## [Goal of the exercise]
Report back each line of the records that contains the string "IwasawaAlgebra".

======== Provided information ========

import Literature.NumberTheory.EllipticCurves.LambdaAdicSelmerDataLevelProofs
import Literature.NumberTheory.EllipticCurves.CompactSelmerKummerDescent
import Literature.NumberTheory.EllipticCurves.HeegnerFamilyScalingProofs
import HarnessLib

/-!
# Division by `p^a` in `𝔖_p(K_∞)`: the compact Selmer families have no `p`-torsion when `E(L)[p] = 0`
# (helper for crux `PrintX9.HowardContainmentLightFrameOfPrint`, stmt-BirchSwinnertonDyer-25235,
# line `torsion-depth-light-ofprint`, stub `stub_depthPos_muPart`; part I of III)

Summits-side helper (`--supports stmt-BirchSwinnertonDyer-25235`). The Literature proof file
`HeegnerModuleScalingProofs` computes the Heegner module of a rescaled parametrisation for `p ∤ m` and
names the missing input for `m = p`: «levelwise `p`-divisibility inside `𝔖_p` — not attempted». This
file supplies it:

* §1 `compatiblePi_eq_zero_of_smul_eq_zero` / `_of_pow_smul_eq_zero`: if `E(L)[p] = 0` (`L = K̄^H`)
  then the group of `p_*`-compatible families `lim←_k H¹(H, E[p^k])` (`compatiblePi`) has no
  `p`-torsion — a family killed by `p` dies in `H¹(H, E(K̄))`, so it is levelwise Kummer
  (`exists_kummerFamily_apply_eq_of_pow_smul_eq_zero`), `x_k = δ_k(P_{k+1})` with
  `p • δ_{k+1}(P_{k+1}) = 0`, whence `P_{k+1} ∈ p^k E(L)` and `x_k = 0`.
* §2 `conj_σ` and `res` preserve `compatiblePi`, `conj_σ` the compact Selmer group `compactSelmerOver`
  (functoriality of `p_*`; Selmer stability `conjH1_mem_selmerTorsionOver`); the `ℤ_p`-multiples are
  `RamifiedSevenEllipticUnits.KummerFamiliesSelmer.padicPi_mem_compactSelmerOver` (landed, reused in part III).
* §3 `exists_proj_eq_and_pow_smul_eq`: DIVISION BY `p^a` IN `𝔖_p(K_∞) = lim←_n S_p(E/K_n)`
  (`LambdaAdicSelmerData`) — if every projection of `s` is `p^a • t_n` with `t_n ∈ S_p(E/K_n)` and
  `E(K_n)[p] = 0` for all `n`, then `s = p^a • s'` with `proj_n s' = t_n` (the `t_n` are
  norm-compatible because their defect is a compatible family killed by `p^a`; then `surj`, `ext`);
  `eq_zero_of_natCast_smul_eq_zero`: `𝔖` has no `p`-torsion.

HONEST FRAMING: cohomological bookkeeping over the tree's definitions; no named fact; no arithmetic
input; closes nothing by itself. Parts II (`PrintX9RescalingCharIdealPow`) and III
(`PrintX9HowardContainmentOfPrintRescaling`) use it to show `ℋ_∞(p^a • F) = p^a · ℋ_∞(F)` and that the
`∃ F`-typed Howard containment absorbs the `μ`-part by rescaling the parametrisation.

References: B. Perrin-Riou, Bull. SMF 115 (1987) §0 pp. 401–402 (`S_p(L) = lim← S(L)^{(p^k)}`,
`𝔖_p = lim← S_p(K_n)`); B. Howard, Compositio 140 (2004) §1 (the descent sequence
`0 → E(L) ⊗ ℤ_p → S_p(E/L) → …`); J. Silverman, AEC VIII.§2 (the Kummer sequence).
-/

set_option linter.dupNamespace false
set_option autoImplicit false

noncomputable section

open scoped Classical Pointwise

universe u

open WeierstrassCurve Literature.NumberTheory.EllipticCurves
  Literature.NumberTheory.EllipticCurves.ModularForms

namespace Summit.BirchSwinnertonDyer.BirchSwinnertonDyer.Theorems.PrintX9Rescaling

/-! ## §1 `lim←_k H¹(H, E[p^k])` has no `p`-torsion when `E(L)[p] = 0` -/

section CompatibleTorsionFree

variable {F : Type u} [Field F] (V : WeierstrassCurve F) [V.IsElliptic] (p : ℕ) [Fact p.Prime]
  (H : Subgroup (Field.absoluteGaloisGroup F))

/-- **No `p`-torsion in the compatible families when `E(L)[p] = 0`.** If `x = (x_k) ∈ ∏_k H¹(H, E[p^k])`
is `p_*`-compatible and `p • x = 0`, then `x = 0`: each `x_k` dies in `H¹(H, E(K̄))` (its image is
`ι(p • x_k) = 0` after one transition step), so `x_k = δ_k(P_k)` for `L`-rational `P_k`
(`exists_kummerFamily_apply_eq_of_pow_smul_eq_zero`); `p • δ_{k+1}(P_{k+1}) = 0` gives
`p • P_{k+1} ∈ p^{k+1} E(L)`, hence `P_{k+1} ∈ p^k E(L)` as `E(L)[p] = 0`, and
`x_k = p_* x_{k+1} = δ_k(P_{k+1}) = 0`. (The torsion of `lim← H¹(L, E[p^k]) = H¹(L, T_pE)` is `E(L)[p^∞]`-controlled.)
[cite: PerrinRiou1987BSMF, §0 p. 401 (S_p(L) = lim← S(L)^{(p^k)})] [cite: SilvermanAEC2009, VIII.§2 (the Kummer sequence)] -/
theorem compatiblePi_eq_zero_of_smul_eq_zero
    (hnt : ∀ P ∈ V.fixedGeomPoints H, (p : ℤ) • P = 0 → P = 0)
    {x : V.torsionH1Pi p H} (hx : x ∈ V.compatiblePi H p) (h : (p : ℤ) • x = 0) : x = 0 := by
  have hk : ∀ k, (p : ℤ) • x k = 0 := fun k ↦ by
    have := congrFun h k
    rwa [Pi.smul_apply, Pi.zero_apply] at this
  -- every component dies in `H¹(H, E(K̄))`
  have hSha : ∀ k, p ^ 1 • V.torsionToGeomH1Over ((p : ℤ) ^ k) H (x k) = 0 := fun k ↦ by
    rw [pow_one, ← map_nsmul, ← natCast_zsmul, hk k, map_zero]
  choose P hP using fun k ↦ V.exists_kummerFamily_apply_eq_of_pow_smul_eq_zero p H hx 1 hSha k
  -- `P_{k+1} ∈ p^k E(L)`
  have hdiv : ∀ k, ∃ R : V.fixedGeomPoints H, ((p : ℤ) ^ k) • R = P (k + 1) := fun k ↦ by
    have h0 : V.kummerFamily p H ((p : ℤ) • P (k + 1)) (k + 1) = 0 := by
      rw [← kummerFamilyHom_apply, map_zsmul, Pi.smul_apply, kummerFamilyHom_apply, ← hP (k + 1),
        hk (k + 1)]
    obtain ⟨R, hR⟩ := (V.kummerFamily_apply_eq_zero_iff p H _ (k + 1)).1 h0
    refine ⟨R, ?_⟩
    have h1 : (p : ℤ) • (((p : ℤ) ^ k) • R - P (k + 1)) = 0 := by
      rw [smul_sub, smul_smul, ← pow_succ', hR, sub_self]
    have h2 : (((p : ℤ) ^ k) • R - P (k + 1) : V.fixedGeomPoints H) = 0 := by
      have h3 := hnt _ ((((p : ℤ) ^ k) • R - P (k + 1) : V.fixedGeomPoints H)).2
        (by rw [← AddSubgroupClass.coe_zsmul, h1]; rfl)
      exact_mod_cast h3
    exact sub_eq_zero.mp h2
  funext k
  obtain ⟨R, hR⟩ := hdiv k
  rw [Pi.zero_apply, ← (mem_compatiblePi_iff.1 hx) k, hP (k + 1),
    IsKummerFamilyOver.reduceTorsionH1 p (V.isKummerFamilyOver_kummerFamily p H (P (k + 1))) k,
    V.kummerFamily_apply_eq_zero_iff p H]
  exact ⟨R, hR⟩

/-- Iteration: `p^a • x = 0` forces `x = 0` on `compatiblePi` when `E(L)[p] = 0`.
[cite: PerrinRiou1987BSMF, §0 p. 401 (S_p(L) = lim← S(L)^{(p^k)})] -/
theorem compatiblePi_eq_zero_of_pow_smul_eq_zero
    (hnt : ∀ P ∈ V.fixedGeomPoints H, (p : ℤ) • P = 0 → P = 0) (a : ℕ)
    {x : V.torsionH1Pi p H} (hx : x ∈ V.compatiblePi H p) (h : ((p : ℤ) ^ a) • x = 0) : x = 0 := by
  induction a generalizing x with
  | zero => rwa [pow_zero, one_smul] at h
  | succ a ih =>
    have h' : ((p : ℤ) ^ a) • ((p : ℤ) • x) = 0 := by rw [smul_smul, ← pow_succ, h]
    have hpx : (p : ℤ) • x = 0 := ih (AddSubgroup.zsmul_mem _ hx _) h'
    exact compatiblePi_eq_zero_of_smul_eq_zero V p H hnt hx hpx

end CompatibleTorsionFree

/-! ## §2 `conj_σ`, `res` preserve compatibility and the compact Selmer group -/

section Functoriality

variable {K : Type u} [Field K] (V : WeierstrassCurve K) (p : ℕ)
  (H : Subgroup (Field.absoluteGaloisGroup K))

/-- `p_*` commutes with restriction along `H ≤ H'` (both are maps of compatible pairs).
[cite: PerrinRiou1987BSMF, §0 p. 401 (transition and restriction maps of S_p)] -/
theorem reduceTorsionH1_resOfLe {H H' : Subgroup (Field.absoluteGaloisGroup K)} (h : H ≤ H') (k : ℕ)
    (x : V.torsionH1Over ((p : ℤ) ^ (k + 1)) H') :
    V.reduceTorsionH1 p k H
        (Literature.NumberTheory.EllipticCurves.resOfLe (geomTorsion V ((p : ℤ) ^ (k + 1))) h x) =
      Literature.NumberTheory.EllipticCurves.resOfLe (geomTorsion V ((p : ℤ) ^ k)) h
        (V.reduceTorsionH1 p k H' x) := by
  change ((V.reduceTorsionH1 p k H).comp
      (Literature.NumberTheory.EllipticCurves.resOfLe (geomTorsion V ((p : ℤ) ^ (k + 1))) h)) x =
    ((Literature.NumberTheory.EllipticCurves.resOfLe (geomTorsion V ((p : ℤ) ^ k)) h).comp
      (V.reduceTorsionH1 p k H')) x
  congr 1
  rw [WeierstrassCurve.reduceTorsionH1, WeierstrassCurve.reduceTorsionH1,
    Literature.NumberTheory.EllipticCurves.resOfLe, Literature.NumberTheory.EllipticCurves.resOfLe,
    resH1Hom_comp, resH1Hom_comp]
  exact resH1Hom_congr (by ext; rfl) (by ext; rfl) _ _

/-- `conj_σ` preserves the `p`-compatible families (`p_*` commutes with `conj_σ`).
[cite: PerrinRiou1987BSMF, §0 pp. 400–402] -/
theorem conjPi_mem_compatiblePi [H.Normal] (σ : Field.absoluteGaloisGroup K) {x : V.torsionH1Pi p H}
    (hx : x ∈ V.compatiblePi H p) : V.conjPi p H σ x ∈ V.compatiblePi H p := by
  rw [mem_compatiblePi_iff] at hx ⊢
  intro k
  simp only [WeierstrassCurve.conjPi, AddMonoidHom.pi_apply, AddMonoidHom.coe_comp,
    Function.comp_apply, Pi.evalAddMonoidHom_apply]
  rw [LambdaAdicSelmerDataExists.reduceTorsionH1_conjH1, hx k]

/-- `res` preserves the `p`-compatible families (`p_*` commutes with `res`).
[cite: PerrinRiou1987BSMF, §0 pp. 401–402] -/
theorem resPi_mem_compatiblePi {H H' : Subgroup (Field.absoluteGaloisGroup K)} (h : H ≤ H')
    {x : V.torsionH1Pi p H'} (hx : x ∈ V.compatiblePi H' p) : V.resPi p h x ∈ V.compatiblePi H p := by
  rw [mem_compatiblePi_iff] at hx ⊢
  intro k
  simp only [WeierstrassCurve.resPi, AddMonoidHom.pi_apply, AddMonoidHom.coe_comp,
    Function.comp_apply, Pi.evalAddMonoidHom_apply]
  rw [reduceTorsionH1_resOfLe, hx k]

section Selmer

variable [NumberField K] [H.Normal]

/-- The compact Selmer group consists of compatible families (second half of its definition).
[cite: PerrinRiou1987BSMF, §0 p. 401] -/
theorem compatiblePi_of_mem_compactSelmerOver {x : V.torsionH1Pi p H}
    (hx : x ∈ V.compactSelmerOver H p) : x ∈ V.compatiblePi H p :=
  mem_compatiblePi_iff.2 ((V.mem_compactSelmerOver_iff H p x).1 hx).2

/-- `conj_σ` preserves the compact Selmer group (Selmer at each level: `conjH1_mem_selmerTorsionOver`;
compatibility: `reduceTorsionH1_conjH1`). [cite: PerrinRiou1987BSMF, §0 pp. 400–402] -/
theorem conjPi_mem_compactSelmerOver (σ : Field.absoluteGaloisGroup K) {x : V.torsionH1Pi p H}
    (hx : x ∈ V.compactSelmerOver H p) : V.conjPi p H σ x ∈ V.compactSelmerOver H p := by
  have hc := conjPi_mem_compatiblePi V p H σ (compatiblePi_of_mem_compactSelmerOver V p H hx)
  rw [WeierstrassCurve.mem_compactSelmerOver_iff] at hx ⊢
  refine ⟨fun k ↦ ?_, mem_compatiblePi_iff.1 hc⟩
  simp only [WeierstrassCurve.conjPi, AddMonoidHom.pi_apply, AddMonoidHom.coe_comp,
    Function.comp_apply, Pi.evalAddMonoidHom_apply]
  exact LambdaAdicSelmerDataExists.conjH1_mem_selmerTorsionOver V H ((p : ℤ) ^ k) σ (hx.1 k)

end Selmer

end Functoriality

/-! ## §3 Division by `p^a` in `𝔖_p(K_∞)` -/

section Division

variable {K : Type u} [Field K] [NumberField K] {V : WeierstrassCurve K} [V.IsElliptic] {p : ℕ}
  [Fact p.Prime] {κ : ZpExtension K p} {γ : Field.absoluteGaloisGroup K}

/-- The constant `(p : Λ)^a` is `C (p^a)`. [folklore] -/
theorem natCast_pow_eq_C (a : ℕ) :
    ((p : IwasawaAlgebra p) ^ a) = PowerSeries.C ((((p : ℤ) ^ a : ℤ)) : ℤ_[p]) := by
  rw [Int.cast_pow, Int.cast_natCast, map_pow, map_natCast]

/-- **Division by `p^a` in `𝔖_p(K_∞) = lim←_n S_p(E/K_n)`.** If `E(K_n)[p] = 0` for every layer and the
projections of `s ∈ 𝔖` are `proj_n s = p^a • t_n` with `t_n ∈ S_p(E/K_n)`, then `s = p^a • s'` for an
`s' ∈ 𝔖` with `proj_n s' = t_n`: the norm-compatibility defect of `(t_n)` is a compatible family killed by
`p^a` (`proj_norm`), hence zero (§1); then `surj` and `ext`.
[cite: PerrinRiou1987BSMF, §0 p. 402 (𝔖_p = lim← S_p(K_n) along corestriction)] -/
theorem exists_proj_eq_and_pow_smul_eq (D : V.LambdaAdicSelmerData κ γ)
    (hnt : ∀ n, ∀ P ∈ V.fixedGeomPoints (κ.layerSubgroup n), (p : ℤ) • P = 0 → P = 0)
    (a : ℕ) (s : D.S) (t : Π n : ℕ, V.torsionH1Pi p (κ.layerSubgroup n))
    (ht : ∀ n, t n ∈ V.compactSelmerOver (κ.layerSubgroup n) p)
    (hts : ∀ n, ((p : ℤ) ^ a) • t n = D.proj n s) :
    ∃ s' : D.S, (∀ n, D.proj n s' = t n) ∧ ((p : IwasawaAlgebra p) ^ a) • s' = s := by
  have hnorm : ∀ n, V.resPi p (κ.layerSubgroup_antitone (Nat.le_succ n)) (t n) =
      ∑ i ∈ Finset.range p, V.conjPi p (κ.layerSubgroup (n + 1)) (γ ^ (p ^ n * i)) (t (n + 1)) := by
    intro n
    rw [← sub_eq_zero]
    refine compatiblePi_eq_zero_of_pow_smul_eq_zero V p (κ.layerSubgroup (n + 1)) (hnt (n + 1)) a
      (sub_mem (resPi_mem_compatiblePi V p _
          (compatiblePi_of_mem_compactSelmerOver V p _ (ht n)))
        (AddSubgroup.sum_mem _ fun i _ ↦ conjPi_mem_compatiblePi V p _ _
          (compatiblePi_of_mem_compactSelmerOver V p _ (ht (n + 1))))) ?_
    rw [← zsmulAddGroupHom_apply, map_sub, map_sum, zsmulAddGroupHom_apply, ← map_zsmul, hts n,
      D.proj_norm n s, sub_eq_zero]
    refine Finset.sum_congr rfl fun i _ ↦ ?_
    rw [zsmulAddGroupHom_apply, ← map_zsmul, hts]
  obtain ⟨s', hs'⟩ := D.surj t ht hnorm
  refine ⟨s', hs', ?_⟩
  rw [← sub_eq_zero]
  refine D.ext _ fun n ↦ ?_
  rw [map_sub, sub_eq_zero, natCast_pow_eq_C, D.proj_C, padicPi_intCast, hs' n, hts n]

/-- **`𝔖_p(K_∞)` has no `p`-torsion when `E(K_n)[p] = 0` along the tower** (its projections live in the
`p`-torsion-free `compatiblePi`, and they are jointly injective). [cite: PerrinRiou1987BSMF, §0 p. 402] -/
theorem eq_zero_of_natCast_smul_eq_zero (D : V.LambdaAdicSelmerData κ γ)
    (hnt : ∀ n, ∀ P ∈ V.fixedGeomPoints (κ.layerSubgroup n), (p : ℤ) • P = 0 → P = 0)
    {s : D.S} (hs : (p : IwasawaAlgebra p) • s = 0) : s = 0 := by
  refine D.ext s fun n ↦ compatiblePi_eq_zero_of_smul_eq_zero V p _ (hnt n)
    (compatiblePi_of_mem_compactSelmerOver V p _ (D.proj_mem n s)) ?_
  rw [← padicPi_intCast, ← D.proj_C, Int.cast_natCast, map_natCast, hs, map_zero]

end Division

end Summit.BirchSwinnertonDyer.BirchSwinnertonDyer.Theorems.PrintX9Rescaling

end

========

## [Solution to this problem]
    ((p : IwasawaAlgebra p) ^ a) = PowerSeries.C ((((p : ℤ) ^ a : ℤ)) : ℤ_[p]) := by
    ∃ s' : D.S, (∀ n, D.proj n s' = t n) ∧ ((p : IwasawaAlgebra p) ^ a) • s' = s := by
    {s : D.S} (hs : (p : IwasawaAlgebra p) • s = 0) : s = 0 := by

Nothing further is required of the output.